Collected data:

◇ ◇ ◇ ◇

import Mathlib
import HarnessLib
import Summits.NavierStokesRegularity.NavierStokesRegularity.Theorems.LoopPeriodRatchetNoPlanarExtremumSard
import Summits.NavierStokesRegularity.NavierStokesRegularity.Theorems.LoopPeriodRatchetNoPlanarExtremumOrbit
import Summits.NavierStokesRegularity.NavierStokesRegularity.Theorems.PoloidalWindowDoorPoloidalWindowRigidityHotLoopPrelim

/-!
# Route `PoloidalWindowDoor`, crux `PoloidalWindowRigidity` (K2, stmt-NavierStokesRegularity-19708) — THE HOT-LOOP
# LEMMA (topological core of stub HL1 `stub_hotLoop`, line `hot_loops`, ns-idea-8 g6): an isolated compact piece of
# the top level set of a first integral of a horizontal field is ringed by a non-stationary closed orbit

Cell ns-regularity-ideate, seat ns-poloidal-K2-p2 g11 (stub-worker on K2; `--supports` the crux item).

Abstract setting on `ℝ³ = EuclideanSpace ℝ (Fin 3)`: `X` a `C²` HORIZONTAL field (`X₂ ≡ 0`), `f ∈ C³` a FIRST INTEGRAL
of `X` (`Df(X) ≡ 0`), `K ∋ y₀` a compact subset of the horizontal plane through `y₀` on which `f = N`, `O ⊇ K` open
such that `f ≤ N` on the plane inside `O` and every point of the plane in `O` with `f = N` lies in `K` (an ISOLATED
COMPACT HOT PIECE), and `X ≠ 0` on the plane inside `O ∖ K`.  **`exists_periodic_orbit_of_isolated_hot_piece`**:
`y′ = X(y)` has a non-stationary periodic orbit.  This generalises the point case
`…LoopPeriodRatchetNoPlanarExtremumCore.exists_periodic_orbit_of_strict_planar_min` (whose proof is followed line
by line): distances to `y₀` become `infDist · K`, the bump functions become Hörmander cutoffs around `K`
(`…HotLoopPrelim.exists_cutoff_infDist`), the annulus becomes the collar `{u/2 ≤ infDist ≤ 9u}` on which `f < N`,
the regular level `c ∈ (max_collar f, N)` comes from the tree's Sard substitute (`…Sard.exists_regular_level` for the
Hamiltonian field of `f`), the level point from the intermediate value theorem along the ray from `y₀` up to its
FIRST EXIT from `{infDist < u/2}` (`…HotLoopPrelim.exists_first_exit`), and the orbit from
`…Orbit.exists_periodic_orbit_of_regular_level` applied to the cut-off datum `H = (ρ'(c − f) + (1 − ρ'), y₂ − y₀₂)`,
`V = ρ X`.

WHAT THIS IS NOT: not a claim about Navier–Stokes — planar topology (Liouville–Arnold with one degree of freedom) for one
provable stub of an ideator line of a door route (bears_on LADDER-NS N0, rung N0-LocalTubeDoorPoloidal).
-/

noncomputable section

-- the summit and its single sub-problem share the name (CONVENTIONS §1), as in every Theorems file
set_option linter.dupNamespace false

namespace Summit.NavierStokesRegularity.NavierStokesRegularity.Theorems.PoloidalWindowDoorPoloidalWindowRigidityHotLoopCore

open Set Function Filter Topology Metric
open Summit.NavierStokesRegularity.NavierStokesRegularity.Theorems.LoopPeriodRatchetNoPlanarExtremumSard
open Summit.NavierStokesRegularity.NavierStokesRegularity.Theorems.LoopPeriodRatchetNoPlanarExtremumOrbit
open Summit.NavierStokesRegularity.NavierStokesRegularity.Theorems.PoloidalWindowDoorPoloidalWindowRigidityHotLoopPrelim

◇ ◇ ◇ ◇

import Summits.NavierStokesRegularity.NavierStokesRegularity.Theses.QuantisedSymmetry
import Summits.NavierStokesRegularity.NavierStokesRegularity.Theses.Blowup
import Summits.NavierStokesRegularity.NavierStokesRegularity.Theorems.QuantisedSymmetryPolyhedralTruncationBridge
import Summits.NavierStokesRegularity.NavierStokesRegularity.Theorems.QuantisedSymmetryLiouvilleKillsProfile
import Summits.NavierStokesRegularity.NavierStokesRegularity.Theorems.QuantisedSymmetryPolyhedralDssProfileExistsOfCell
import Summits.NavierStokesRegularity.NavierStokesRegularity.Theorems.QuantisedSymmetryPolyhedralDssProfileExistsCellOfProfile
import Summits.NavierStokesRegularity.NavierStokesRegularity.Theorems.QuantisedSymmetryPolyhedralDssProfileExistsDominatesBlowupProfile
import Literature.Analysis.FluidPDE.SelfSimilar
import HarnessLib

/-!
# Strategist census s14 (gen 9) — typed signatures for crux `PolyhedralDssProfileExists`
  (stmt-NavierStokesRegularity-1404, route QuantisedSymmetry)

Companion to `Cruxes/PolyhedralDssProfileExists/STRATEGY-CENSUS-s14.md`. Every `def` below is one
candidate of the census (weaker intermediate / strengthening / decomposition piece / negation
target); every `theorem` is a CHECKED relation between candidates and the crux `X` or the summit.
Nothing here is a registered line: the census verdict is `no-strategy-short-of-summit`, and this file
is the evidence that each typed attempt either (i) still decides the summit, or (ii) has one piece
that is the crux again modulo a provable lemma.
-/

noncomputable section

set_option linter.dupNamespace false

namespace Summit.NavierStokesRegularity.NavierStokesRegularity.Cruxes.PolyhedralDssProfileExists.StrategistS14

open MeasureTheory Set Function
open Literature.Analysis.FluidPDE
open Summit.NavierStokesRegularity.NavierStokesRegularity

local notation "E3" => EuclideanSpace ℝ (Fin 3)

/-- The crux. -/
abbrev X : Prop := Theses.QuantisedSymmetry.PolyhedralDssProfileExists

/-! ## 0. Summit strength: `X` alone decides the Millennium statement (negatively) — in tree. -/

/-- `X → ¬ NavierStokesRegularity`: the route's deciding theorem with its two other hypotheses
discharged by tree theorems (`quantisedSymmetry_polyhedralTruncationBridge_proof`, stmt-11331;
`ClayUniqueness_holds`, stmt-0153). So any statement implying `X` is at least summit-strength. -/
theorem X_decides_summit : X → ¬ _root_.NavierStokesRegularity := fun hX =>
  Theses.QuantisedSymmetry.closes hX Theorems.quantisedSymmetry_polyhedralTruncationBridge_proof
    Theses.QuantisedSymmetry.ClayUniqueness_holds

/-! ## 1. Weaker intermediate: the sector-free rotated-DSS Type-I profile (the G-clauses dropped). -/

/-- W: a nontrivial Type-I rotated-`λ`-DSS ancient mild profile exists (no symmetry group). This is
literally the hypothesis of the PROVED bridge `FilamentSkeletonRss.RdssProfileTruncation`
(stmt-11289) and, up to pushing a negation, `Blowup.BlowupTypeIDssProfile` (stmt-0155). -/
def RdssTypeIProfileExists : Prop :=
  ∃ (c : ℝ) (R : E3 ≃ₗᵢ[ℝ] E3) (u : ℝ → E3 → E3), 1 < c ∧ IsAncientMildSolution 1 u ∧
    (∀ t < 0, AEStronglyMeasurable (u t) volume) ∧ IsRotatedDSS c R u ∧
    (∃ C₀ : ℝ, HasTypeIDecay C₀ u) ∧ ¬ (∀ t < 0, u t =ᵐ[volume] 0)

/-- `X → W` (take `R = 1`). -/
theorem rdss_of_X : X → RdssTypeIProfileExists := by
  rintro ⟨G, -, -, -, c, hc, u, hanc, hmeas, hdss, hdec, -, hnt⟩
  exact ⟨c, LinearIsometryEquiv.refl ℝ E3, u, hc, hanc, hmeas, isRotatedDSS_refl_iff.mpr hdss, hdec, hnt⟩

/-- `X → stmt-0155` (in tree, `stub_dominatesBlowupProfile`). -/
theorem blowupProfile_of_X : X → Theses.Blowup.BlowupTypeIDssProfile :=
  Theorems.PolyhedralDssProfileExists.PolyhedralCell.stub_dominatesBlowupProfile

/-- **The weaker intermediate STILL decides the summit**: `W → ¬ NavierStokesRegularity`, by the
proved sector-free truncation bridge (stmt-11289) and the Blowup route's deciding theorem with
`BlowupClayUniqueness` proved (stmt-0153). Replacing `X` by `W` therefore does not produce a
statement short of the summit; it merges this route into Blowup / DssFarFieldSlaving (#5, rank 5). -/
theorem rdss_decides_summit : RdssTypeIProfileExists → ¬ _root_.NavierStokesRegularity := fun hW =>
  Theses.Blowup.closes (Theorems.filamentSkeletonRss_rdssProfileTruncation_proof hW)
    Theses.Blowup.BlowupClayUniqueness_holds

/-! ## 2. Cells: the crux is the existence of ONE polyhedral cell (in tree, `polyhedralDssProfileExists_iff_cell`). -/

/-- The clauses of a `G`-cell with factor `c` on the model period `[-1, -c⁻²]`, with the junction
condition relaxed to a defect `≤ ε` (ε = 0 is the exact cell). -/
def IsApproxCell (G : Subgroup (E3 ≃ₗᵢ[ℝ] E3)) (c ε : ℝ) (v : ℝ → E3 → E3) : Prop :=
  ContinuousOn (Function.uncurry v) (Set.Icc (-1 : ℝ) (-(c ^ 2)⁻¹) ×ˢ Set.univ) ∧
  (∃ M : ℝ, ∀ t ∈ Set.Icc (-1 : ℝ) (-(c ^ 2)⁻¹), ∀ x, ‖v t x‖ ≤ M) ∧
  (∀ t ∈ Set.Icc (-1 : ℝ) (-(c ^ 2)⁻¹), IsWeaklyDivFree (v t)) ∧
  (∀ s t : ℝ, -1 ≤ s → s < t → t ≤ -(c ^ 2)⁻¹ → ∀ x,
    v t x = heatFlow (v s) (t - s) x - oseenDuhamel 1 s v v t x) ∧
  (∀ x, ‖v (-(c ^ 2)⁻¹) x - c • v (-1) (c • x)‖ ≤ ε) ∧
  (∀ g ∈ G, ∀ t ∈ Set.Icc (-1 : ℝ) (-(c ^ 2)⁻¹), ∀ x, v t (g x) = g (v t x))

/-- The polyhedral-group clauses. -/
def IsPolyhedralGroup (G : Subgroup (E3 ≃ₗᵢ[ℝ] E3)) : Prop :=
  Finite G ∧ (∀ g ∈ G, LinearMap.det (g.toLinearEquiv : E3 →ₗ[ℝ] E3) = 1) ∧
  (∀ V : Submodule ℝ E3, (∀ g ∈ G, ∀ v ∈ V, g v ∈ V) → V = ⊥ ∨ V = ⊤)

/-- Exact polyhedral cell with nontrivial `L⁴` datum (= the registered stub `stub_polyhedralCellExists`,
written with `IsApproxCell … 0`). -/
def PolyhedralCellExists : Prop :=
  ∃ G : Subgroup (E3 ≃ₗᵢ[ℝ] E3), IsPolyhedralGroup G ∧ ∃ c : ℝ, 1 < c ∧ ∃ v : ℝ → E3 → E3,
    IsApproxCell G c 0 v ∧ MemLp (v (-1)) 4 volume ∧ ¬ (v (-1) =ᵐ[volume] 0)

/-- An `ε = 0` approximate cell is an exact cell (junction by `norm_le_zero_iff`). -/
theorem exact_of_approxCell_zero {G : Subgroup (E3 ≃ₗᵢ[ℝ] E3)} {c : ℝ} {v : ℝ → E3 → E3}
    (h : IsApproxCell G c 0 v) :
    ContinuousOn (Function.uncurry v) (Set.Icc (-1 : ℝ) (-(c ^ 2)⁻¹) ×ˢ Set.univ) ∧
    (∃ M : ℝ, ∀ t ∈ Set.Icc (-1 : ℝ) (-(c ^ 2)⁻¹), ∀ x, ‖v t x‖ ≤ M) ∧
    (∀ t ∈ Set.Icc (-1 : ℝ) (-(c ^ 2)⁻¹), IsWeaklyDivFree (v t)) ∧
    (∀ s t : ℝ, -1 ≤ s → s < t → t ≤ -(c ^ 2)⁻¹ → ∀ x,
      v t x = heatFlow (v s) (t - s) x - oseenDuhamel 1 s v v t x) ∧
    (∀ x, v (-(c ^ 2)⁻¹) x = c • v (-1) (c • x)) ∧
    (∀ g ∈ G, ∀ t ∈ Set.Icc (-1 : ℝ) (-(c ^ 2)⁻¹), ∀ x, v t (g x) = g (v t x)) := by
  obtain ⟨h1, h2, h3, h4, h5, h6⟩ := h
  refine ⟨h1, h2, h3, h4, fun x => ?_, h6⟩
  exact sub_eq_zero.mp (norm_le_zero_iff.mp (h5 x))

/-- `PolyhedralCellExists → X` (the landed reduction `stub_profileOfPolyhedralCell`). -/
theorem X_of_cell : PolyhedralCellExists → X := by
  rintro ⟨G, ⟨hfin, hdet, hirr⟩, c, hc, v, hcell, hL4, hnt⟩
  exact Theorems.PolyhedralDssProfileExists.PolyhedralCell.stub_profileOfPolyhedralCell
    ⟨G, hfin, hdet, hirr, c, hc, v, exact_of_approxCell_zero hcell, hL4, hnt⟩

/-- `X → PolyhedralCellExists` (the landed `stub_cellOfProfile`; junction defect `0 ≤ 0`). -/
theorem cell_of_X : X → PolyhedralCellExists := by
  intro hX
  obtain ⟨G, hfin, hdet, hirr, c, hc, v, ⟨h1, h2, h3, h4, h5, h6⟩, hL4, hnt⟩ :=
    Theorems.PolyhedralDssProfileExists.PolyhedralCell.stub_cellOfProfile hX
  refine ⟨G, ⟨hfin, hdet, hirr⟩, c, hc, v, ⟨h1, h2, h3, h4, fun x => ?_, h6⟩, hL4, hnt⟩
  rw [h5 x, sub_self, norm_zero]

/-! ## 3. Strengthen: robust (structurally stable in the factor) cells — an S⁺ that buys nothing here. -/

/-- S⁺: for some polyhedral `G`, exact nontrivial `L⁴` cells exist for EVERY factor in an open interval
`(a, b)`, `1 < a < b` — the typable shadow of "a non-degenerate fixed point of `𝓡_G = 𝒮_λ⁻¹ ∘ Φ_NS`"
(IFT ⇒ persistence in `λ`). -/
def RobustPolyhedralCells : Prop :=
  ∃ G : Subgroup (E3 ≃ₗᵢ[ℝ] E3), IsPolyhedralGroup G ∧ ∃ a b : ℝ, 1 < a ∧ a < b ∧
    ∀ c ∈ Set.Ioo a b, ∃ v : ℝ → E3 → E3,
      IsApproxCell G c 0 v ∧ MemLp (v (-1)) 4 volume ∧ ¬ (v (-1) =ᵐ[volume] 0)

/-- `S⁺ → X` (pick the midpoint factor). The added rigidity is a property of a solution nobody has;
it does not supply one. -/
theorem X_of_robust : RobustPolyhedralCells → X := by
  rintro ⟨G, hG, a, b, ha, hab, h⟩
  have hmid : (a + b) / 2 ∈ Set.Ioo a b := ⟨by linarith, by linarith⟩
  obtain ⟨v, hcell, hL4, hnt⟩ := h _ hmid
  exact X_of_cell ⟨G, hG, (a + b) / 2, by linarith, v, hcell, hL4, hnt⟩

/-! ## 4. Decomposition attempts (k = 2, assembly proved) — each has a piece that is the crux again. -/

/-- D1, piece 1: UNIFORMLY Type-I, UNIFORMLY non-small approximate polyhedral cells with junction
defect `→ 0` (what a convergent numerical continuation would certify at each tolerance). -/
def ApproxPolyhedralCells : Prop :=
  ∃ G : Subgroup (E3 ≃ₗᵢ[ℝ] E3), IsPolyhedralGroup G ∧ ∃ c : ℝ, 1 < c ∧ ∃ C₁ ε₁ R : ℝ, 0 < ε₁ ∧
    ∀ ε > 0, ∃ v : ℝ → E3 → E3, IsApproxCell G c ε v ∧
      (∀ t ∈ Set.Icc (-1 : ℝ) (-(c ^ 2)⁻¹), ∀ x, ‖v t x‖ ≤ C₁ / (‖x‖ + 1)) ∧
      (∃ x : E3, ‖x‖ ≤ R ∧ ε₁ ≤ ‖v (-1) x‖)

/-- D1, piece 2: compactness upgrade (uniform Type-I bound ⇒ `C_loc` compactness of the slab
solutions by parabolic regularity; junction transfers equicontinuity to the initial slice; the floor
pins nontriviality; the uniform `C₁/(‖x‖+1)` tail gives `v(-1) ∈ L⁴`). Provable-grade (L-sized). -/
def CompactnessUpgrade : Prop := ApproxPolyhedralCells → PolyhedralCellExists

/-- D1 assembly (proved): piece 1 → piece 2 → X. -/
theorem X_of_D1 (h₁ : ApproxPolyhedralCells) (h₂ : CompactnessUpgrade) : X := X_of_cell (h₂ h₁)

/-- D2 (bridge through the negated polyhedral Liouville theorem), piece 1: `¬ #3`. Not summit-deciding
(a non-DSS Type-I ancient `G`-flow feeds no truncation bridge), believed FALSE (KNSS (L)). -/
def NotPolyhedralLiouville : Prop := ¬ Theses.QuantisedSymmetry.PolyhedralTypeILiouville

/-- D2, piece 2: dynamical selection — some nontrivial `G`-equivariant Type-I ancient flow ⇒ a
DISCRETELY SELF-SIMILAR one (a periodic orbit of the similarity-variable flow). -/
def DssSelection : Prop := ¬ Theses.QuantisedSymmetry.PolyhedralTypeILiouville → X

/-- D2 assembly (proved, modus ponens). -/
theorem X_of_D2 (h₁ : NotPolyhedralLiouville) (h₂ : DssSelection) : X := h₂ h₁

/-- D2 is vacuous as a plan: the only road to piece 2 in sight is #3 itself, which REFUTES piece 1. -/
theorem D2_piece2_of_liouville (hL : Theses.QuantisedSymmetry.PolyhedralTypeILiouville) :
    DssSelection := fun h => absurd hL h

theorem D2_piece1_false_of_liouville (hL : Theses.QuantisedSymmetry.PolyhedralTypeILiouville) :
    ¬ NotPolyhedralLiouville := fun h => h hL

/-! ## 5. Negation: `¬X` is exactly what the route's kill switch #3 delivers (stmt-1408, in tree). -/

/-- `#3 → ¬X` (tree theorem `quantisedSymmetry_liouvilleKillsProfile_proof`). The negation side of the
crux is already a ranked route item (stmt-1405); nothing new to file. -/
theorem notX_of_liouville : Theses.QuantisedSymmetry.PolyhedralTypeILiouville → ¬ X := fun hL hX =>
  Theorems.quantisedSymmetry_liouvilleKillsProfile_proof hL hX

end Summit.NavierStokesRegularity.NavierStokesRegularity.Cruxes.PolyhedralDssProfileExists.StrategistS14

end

◇ ◇ ◇ ◇

Task requirements: Among the records above, only the lines between the line holding "hdec, -, hnt⟩" and the line holding "(∀ x, ‖v (-(c ^ 2)⁻¹)", inclusive, are to be output, exactly as written.

Exercise solution:
  rintro ⟨G, -, -, -, c, hc, u, hanc, hmeas, hdss, hdec, -, hnt⟩
  exact ⟨c, LinearIsometryEquiv.refl ℝ E3, u, hc, hanc, hmeas, isRotatedDSS_refl_iff.mpr hdss, hdec, hnt⟩

/-- `X → stmt-0155` (in tree, `stub_dominatesBlowupProfile`). -/
theorem blowupProfile_of_X : X → Theses.Blowup.BlowupTypeIDssProfile :=
  Theorems.PolyhedralDssProfileExists.PolyhedralCell.stub_dominatesBlowupProfile

/-- **The weaker intermediate STILL decides the summit**: `W → ¬ NavierStokesRegularity`, by the
proved sector-free truncation bridge (stmt-11289) and the Blowup route's deciding theorem with
`BlowupClayUniqueness` proved (stmt-0153). Replacing `X` by `W` therefore does not produce a
statement short of the summit; it merges this route into Blowup / DssFarFieldSlaving (#5, rank 5). -/
theorem rdss_decides_summit : RdssTypeIProfileExists → ¬ _root_.NavierStokesRegularity := fun hW =>
  Theses.Blowup.closes (Theorems.filamentSkeletonRss_rdssProfileTruncation_proof hW)
    Theses.Blowup.BlowupClayUniqueness_holds

/-! ## 2. Cells: the crux is the existence of ONE polyhedral cell (in tree, `polyhedralDssProfileExists_iff_cell`). -/

/-- The clauses of a `G`-cell with factor `c` on the model period `[-1, -c⁻²]`, with the junction
condition relaxed to a defect `≤ ε` (ε = 0 is the exact cell). -/
def IsApproxCell (G : Subgroup (E3 ≃ₗᵢ[ℝ] E3)) (c ε : ℝ) (v : ℝ → E3 → E3) : Prop :=
  ContinuousOn (Function.uncurry v) (Set.Icc (-1 : ℝ) (-(c ^ 2)⁻¹) ×ˢ Set.univ) ∧
  (∃ M : ℝ, ∀ t ∈ Set.Icc (-1 : ℝ) (-(c ^ 2)⁻¹), ∀ x, ‖v t x‖ ≤ M) ∧
  (∀ t ∈ Set.Icc (-1 : ℝ) (-(c ^ 2)⁻¹), IsWeaklyDivFree (v t)) ∧
  (∀ s t : ℝ, -1 ≤ s → s < t → t ≤ -(c ^ 2)⁻¹ → ∀ x,
    v t x = heatFlow (v s) (t - s) x - oseenDuhamel 1 s v v t x) ∧
  (∀ x, ‖v (-(c ^ 2)⁻¹) x - c • v (-1) (c • x)‖ ≤ ε) ∧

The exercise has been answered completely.